Back in August, Burnley manager Sean Dyche shared some thoughts on Antonio Conte and foreign managers in general.

Conte came in at Chelsea and he got commended for bringing a hard, fast, new leadership to Chelsea, which involved doing 800m runs, 400m runs and 200m runs.

Come to my training and see Sean Dyche doing that and you'd say, 'dinosaur, a young English dinosaur manager, hasn't got a clue.'

Conte I thought was interesting because if you saw us doing that you'd say we're running them round in circles.

Dyche is right that just because he plays a 4-4-2 or a 4-5-1 doesn’t mean he hasn’t got a clue. The man has had a lot of success, after all. But then you see this, and you sort of lose some sympathy for the point he’s trying to make:

I’m not saying that Dyche is a dinosaur or incompetent, just that his point that people prefer the style of foreign managers over his just because he is English completely ignores what his style actually is. And, in general, Dyche’s style in the Premier League is to play with two banks of four, sit deep, and look for long balls and counters. I highly doubt that he and Conte are doing the same things in their training sessions.

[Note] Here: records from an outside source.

open Literature.MathematicalPhysics.QuantumFieldTheory.Balaban1983to89
open Literature.MathematicalPhysics.QuantumFieldTheory.Balaban1983to89.B9Thm34Ext (toB6)
open Literature.MathematicalPhysics.QuantumFieldTheory.Balaban1983to89.B11SectG (BlockNorm HasMaj)
open Literature.MathematicalPhysics.QuantumFieldTheory.Balaban1983to89.B9Thm37Glue (IsTransposePair)
open Literature.MathematicalPhysics.QuantumFieldTheory.Balaban1983to89.B9Thm37Whole (const37)
open Literature.MathematicalPhysics.QuantumFieldTheory.Balaban1983to89.B9Thm312Whole (Thm33G0 FormSmall cNorm)
open Literature.MathematicalPhysics.QuantumFieldTheory.Balaban1983to89.B9Thm312WholeLeft (LeftStep)
open Literature.MathematicalPhysics.QuantumFieldTheory.Balaban1983to89.B9Thm312WholeDir (Thm33G0Dir Thm33G0L2M)
open Literature.MathematicalPhysics.QuantumFieldTheory.Balaban1983to89.B9Thm313WholeDir (Thm33G0DirR)
open Literature.MathematicalPhysics.QuantumFieldTheory.Balaban1983to89.B9Thm310Whole
  (Ops310 StaticOK310 Sizes310 Local342G Identities310 Conv3107 conv3107_of_local3107)
open Literature.MathematicalPhysics.QuantumFieldTheory.Balaban1983to89.B9RWSums343Holder
  (HolderProbes HolderLegs310 FactorsHolder310 holderConst)
open Literature.MathematicalPhysics.QuantumFieldTheory.Balaban1983to89.B9RWSums344Input (inputConst44 inputConst45)
open Literature.MathematicalPhysics.QuantumFieldTheory.Balaban1983to89.B9RWSums344InputPair
  (InputLegsPair310 FactorsInputPair310 DirSupHolder310)
open Literature.MathematicalPhysics.QuantumFieldTheory.Balaban1983to89.B9RWSums346SecondDiff
  (DirOps310 DirTranspose310 L2SecondLegs310 FactorsL2Second310 secondConst secondConst_nonneg)
open Literature.MathematicalPhysics.QuantumFieldTheory.Balaban1983to89.B9RWSums346MixedPair
  (L2MixedLegs310 FactorsL2Mixed310 DirSup310 mixedConst mixedConst_nonneg)
open Literature.MathematicalPhysics.QuantumFieldTheory.Balaban1983to89.B9RWSums346Two (L2TwoLegs310 FactorsL2_310 twoConst)
open Literature.MathematicalPhysics.QuantumFieldTheory.Balaban1983to89.B9RWSums343to347Whole (Facts347)
open Literature.MathematicalPhysics.QuantumFieldTheory.Balaban1983to89.B6RandomWalk (Ineq261 c1_nonneg)
open Literature.MathematicalPhysics.QuantumFieldTheory.Balaban1983to89.B9RWSumsDefinitePins (PinPrims)
open Literature.MathematicalPhysics.QuantumFieldTheory.Balaban1983to89.B9RWSumsDefinitePinsPair (PairPrims)
open Literature.MathematicalPhysics.QuantumFieldTheory.Balaban1983to89.B9RWSumsDefinitePinsPairM (MixedPrims)
open Literature.MathematicalPhysics.QuantumFieldTheory.Balaban1983to89.B9RWSums347DefiniteFaces (exp261 lemma21Pack_geo9Y)
open Literature.MathematicalPhysics.QuantumFieldTheory.Balaban1983to89.B9PinMembersKLevelV1 (MemberY geo9Y)
open Literature.MathematicalPhysics.QuantumFieldTheory.Balaban1983to89.B9GeoLemma21KLevelV1 (geo9Y_len_pos)
open Literature.MathematicalPhysics.QuantumFieldTheory.Balaban1983to89.B9Thm312WholeFromThm310
  (thm33G0_of_conv3107 leftStep_of_conv3107 thm33G0DirR_of_conv3107 thm33G0Dir_of_conv3107)
open Literature.MathematicalPhysics.QuantumFieldTheory.Balaban1983to89.B9Thm312WholeFromThm310L2 (thm33G0L2M_of_conv3107)
open Literature.MathematicalPhysics.QuantumFieldTheory.Balaban1983to89.B9Thm312WholeStepFrom3131 (Letters3131 step_of_letters3131)
open Literature.MathematicalPhysics.QuantumFieldTheory.Balaban1983to89.B9Thm312Whole (GeoOK)
open Literature.MathematicalPhysics.QuantumFieldTheory.Balaban1983to89.B9GeoLemma21KLevelV1 (rowSum261_geo9Y)
open Literature.MathematicalPhysics.QuantumFieldTheory.Balaban1983to89.B11SectG (RowSum)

Anyway, I digress. Sander (@11tegen11) is not wrong in his tweet—there is a kind of beauty to it, especially when it sinks Liverpool. And it can be effective. Arsenal were largely frustrated in their 1-0 victory, and to credit Burnley their shape and passing was better than against Liverpool:

Even so, Burnley continue to have key issues in possession, notably in linking Steven Defour, Burnley’s main creative talent, with any of the front three. What will make matters worse for the Clarets this weekend is Defour's absence through injury.

Because they rarely have the ball (second to last possession in the league), and sit so deep in their own zone (last in the league in final third passing ratio), linking the attackers in any sustained way will always be tough for Burnley.

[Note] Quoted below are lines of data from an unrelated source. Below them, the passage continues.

import Summits.RiemannHypothesis.RiemannHypothesis.Theorems.WeilFormatCWindowLimit
import Literature.NumberTheory.LFunctions.YoshidaWindowFourierSeries
import HarnessLib

/-!
# Format C (Fourier–Galerkin certificates of Weil positivity): the dictionary — positivity of the
  window form on the trigonometric windows `Σ_{|n| ≤ N} c_n χ_n` implies `WeilPositivityOn a`

Helper file (`--supports stmt-RiemannHypothesis-0098`, lead-track anchor), RH-free. Seat
rh-explicit-weil-3 (gen3); item L-C4 of the format-C analysis layer (WEIL3-STRUCTURE §7.2,
FORMATC-DESIGN §1 (c4)).

* `tendsto_weilWindowForm_proj`: for `φ ∈ K(a)` (Yoshida's smooth `2a`-periodic functions cut off at
  the window) the truncated Fourier series `proj a N φ = Σ_{|n| ≤ N} (2a)^{-1/2} c_n(φ) χ_n` (Yoshida
  1992 §3; `Literature/…/YoshidaWindowFourierSeries.lean`: uniform convergence with `N`-uniform sup
  and Lipschitz bounds) is a window family in the sense of `WeilFormatCWindowFamily/Limit.lean`, so
  `weilWindowForm a (proj a N φ) → weilWindowForm a φ`; hence (`weilWindowForm_nonneg_of_mem_K`)
  positivity on the trigonometric windows gives positivity of the window form on ALL of `K(a)`.
* `weilPositivityOn_of_weilWindowForm_sum_chi_nonneg` (**the dictionary**): if
  `weilWindowForm a (Σ_{|n| ≤ N} c_n χ_n) ≥ 0` for all `N` and all `c : ℤ → ℂ`, then
  `WeilPositivityOn a`. This is the passage "positivity on `W_N = span{χ_n : |n| ≤ N} ⊂ K(a)` for
  all `N` ⟹ positivity on `C(a)`" by which a finite hermitian-matrix certificate on the window
  becomes a rung of `RiemannHypothesis ↔ ∀ a, WeilPositivityOn a`
  (`riemannHypothesis_iff_forall_weilPositivityOn`). Yoshida 1992 states his positivity results on
  `K(a) ⊃ C(a)` (Thm. 1, p. 310); Connes–Consani 2021 §2 compute the form on the same windows.

Not here: the matrix entries of `c ↦ weilWindowForm a (Σ c_n χ_n)` (Yoshida (5.13)–(5.16); item
L-C1) and any certificate format.
-/

set_option autoImplicit false
set_option linter.dupNamespace false  -- the mandated namespace repeats `RiemannHypothesis`

noncomputable section

open Complex Filter Set MeasureTheory
open scoped Real Topology ComplexConjugate

namespace Summit.RiemannHypothesis.RiemannHypothesis.Theorems.WeilFormatC

open Literature.NumberTheory.LFunctions
open Literature.NumberTheory.LFunctions.Yoshida1992 (modes chi proj trigPoly trigPolyDeriv
  proj_apply_of_mem proj_apply_of_not_mem proj_apply_eq_indicator_trigPoly norm_trigPoly_le
  norm_trigPoly_sub_le norm_trigPolyDeriv_le norm_sub_trigPoly_le tendsto_tsum_compl_modes
  summable_pow_mul_norm_fourierCoeff)

variable {a : ℝ} {φ : ℝ → ℂ}

/-- The truncated Fourier series of `φ ∈ K(a)` (`a > 0`) is a window family in the sense of
`tendsto_weilWindowForm_of_uniform` (measurable, zero off `[-a,a]`, `N`-uniformly bounded and
`N`-uniformly Lipschitz on the closed window, uniformly convergent to `φ`), hence
`weilWindowForm a (proj a N φ) → weilWindowForm a φ`: the window form is continuous along Fourier
truncation on all of Yoshida's `K(a)`. -/
theorem tendsto_weilWindowForm_proj (ha : 0 < a) (hφ : φ ∈ Yoshida1992.K a) :
    Tendsto (fun N ↦ weilWindowForm a (proj a N φ)) atTop (𝓝 (weilWindowForm a φ)) := by
  have hsum0 : Summable fun n : ℤ ↦ ‖Yoshida1992.fourierCoeff a n φ‖ := by
    simpa using summable_pow_mul_norm_fourierCoeff ha hφ 0
  have hsum1 := summable_pow_mul_norm_fourierCoeff ha hφ 1
  have hcont : ∀ N, Continuous (trigPoly a N φ) := fun N ↦
    continuous_finsetSum _ fun n _ ↦ continuous_const.mul
      (Complex.continuous_exp.comp ((continuous_const.mul Complex.continuous_ofReal).div_const _))
  refine tendsto_weilWindowForm_of_uniform (u := fun N ↦ proj a N φ)
    (S₀ := ∑' n : ℤ, ‖Yoshida1992.fourierCoeff a n φ‖ / (2 * a))
    (S₁ := (π / a / (2 * a)) * ∑' n : ℤ, |(n : ℝ)| ^ 1 * ‖Yoshida1992.fourierCoeff a n φ‖)
    (δ := fun N ↦ ∑' n : {n // n ∉ modes N}, ‖Yoshida1992.fourierCoeff a n φ‖ / (2 * a))
    ha (fun N ↦ ?_) (fun N x hx ↦ proj_apply_of_not_mem ha N φ hx) (fun N x ↦ ?_)
    (fun N x y hx hy ↦ ?_) (fun N x ↦ ?_) (tendsto_tsum_compl_modes a φ)
  · -- measurability: indicator of the window times a continuous function
    have : proj a N φ = (Icc (-a) a).indicator (trigPoly a N φ) :=
      funext fun x ↦ proj_apply_eq_indicator_trigPoly ha N φ x
    rw [this]
    exact (hcont N).measurable.indicator measurableSet_Icc
  · by_cases hx : x ∈ Icc (-a) a
    · rw [proj_apply_of_mem ha N φ hx]
      exact norm_trigPoly_le ha hsum0 N x
    · rw [proj_apply_of_not_mem ha N φ hx, norm_zero]
      exact tsum_nonneg fun n ↦ by positivity
  · rw [proj_apply_of_mem ha N φ hx, proj_apply_of_mem ha N φ hy]
    exact norm_trigPoly_sub_le (fun z ↦ norm_trigPolyDeriv_le ha hsum1 N z) x y
  · by_cases hx : x ∈ Icc (-a) a
    · rw [proj_apply_of_mem ha N φ hx, norm_sub_rev]
      exact norm_sub_trigPoly_le ha hφ N hx
    · rw [proj_apply_of_not_mem ha N φ hx,
        Yoshida1992.eq_zero_of_mem_K hφ (lt_abs_of_not_mem_Icc_window hx), sub_zero, norm_zero]
      exact tsum_nonneg fun n ↦ by positivity

/-- **Positivity on the trigonometric windows implies positivity of the window form on all of
`K(a)`.** If `weilWindowForm a (Σ_{|n| ≤ N} c_n χ_n) ≥ 0` for all `N` and all coefficients
`c : ℤ → ℂ`, then `weilWindowForm a φ ≥ 0` for every `φ ∈ K(a)` (Yoshida's space of smooth
`2a`-periodic functions cut off at the window; `a > 0`). -/
theorem weilWindowForm_nonneg_of_mem_K (ha : 0 < a)
    (h : ∀ (N : ℕ) (c : ℤ → ℂ), 0 ≤ weilWindowForm a (∑ n ∈ modes N, c n • chi a n))
    (hφ : φ ∈ Yoshida1992.K a) : 0 ≤ weilWindowForm a φ :=
  ge_of_tendsto' (tendsto_weilWindowForm_proj ha hφ) fun N ↦
    h N fun n ↦ (((1 / Real.sqrt (2 * a) : ℝ) : ℂ) * Yoshida1992.fourierCoeff a n φ)

/-- **The dictionary (format C ⟹ a rung).** Let `a > 0`. If the window form is non-negative on
every trigonometric window, i.e. `weilWindowForm a (Σ_{|n| ≤ N} c_n χ_n) ≥ 0` for all `N` and all
coefficients `c : ℤ → ℂ` (`χ_n = chi a n = (2a)^{-1/2} e^{iπnx/a} 𝟙_{[-a,a]}`, Yoshida's basis of
`K(a)`), then Weil positivity holds for every test function supported in `[-a, a]`:
`WeilPositivityOn a`. Proof: a test function `g` supported in `[-a, a]` lies in `C(a) ⊂ K(a)`
(`Yoshida1992.C_le_K`), and `Re Q(g) = weilWindowForm a g ≥ 0` by
`weilWindowForm_nonneg_of_mem_K`. (Yoshida 1992 states his positivity results on `K(a) ⊃ C(a)`,
Thm. 1 p. 310; this is the passage from the finite sections `W_N = span{χ_n : |n| ≤ N}` to `C(a)`;
with `riemannHypothesis_iff_forall_weilPositivityOn` every such certificate is one case of RH.) -/
theorem weilPositivityOn_of_weilWindowForm_sum_chi_nonneg (ha : 0 < a)
    (h : ∀ (N : ℕ) (c : ℤ → ℂ), 0 ≤ weilWindowForm a (∑ n ∈ modes N, c n • chi a n)) :
    WeilPositivityOn a := by
  intro g hg hsupp
  rw [← weilWindowForm_eq_re_weilQuadratic hg hsupp]
  exact weilWindowForm_nonneg_of_mem_K ha h (Yoshida1992.C_le_K ha ⟨hg, hsupp⟩)

end Summit.RiemannHypothesis.RiemannHypothesis.Theorems.WeilFormatC

end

Instead you get a lot of long balls, and a lot of bad shots—they currently have the worst shot quality in the league, where shot quality is expected goals per shot. Against Arsenal they were indulging this tendency even at times when it seemed there were other options:

This tends to happen with teams that are sputtering offensively; it becomes difficult to remain patient and to craft good chances. A quick look at Burnley’s shot chart shows that they are doing a poor job of getting into good positions (Everton’s here for comparison):

Courtesy of Paul Riley

If Burnley are to find a way through against Everton, it will likely be through the air. They have a lot of strong players and they aren’t afraid to target them directly in lieu of keeping the ball on the ground. Against Watford at the end of September they secured a 2-0 win on the back of two headers from set pieces, and the following week against Arsenal they were dangerous again:

I wrote previously about how crosses are unreliable in the long term but can be fruitful in short bursts, and it’s worth keeping in mind again with Burnley. They will struggle over the course of the season, but at any given moment Everton’s defenders will have to be mega-aware of the aerial threat.


Everton are itching for three points here and anything less will be a massive disappointment. Unlike last week’s match, this is a game on which they can imprint their style. If they remain wary of the counter, work to prevent crosses and mark the targets of those crosses, and don’t get bitten by lady luck, Everton should win this.

On a side note, this could be a game to work Ross Barkley back into the lineup—Burnley are organized but not aggressive in their pressing, and Ross could find himself with plenty of touches and plenty of space.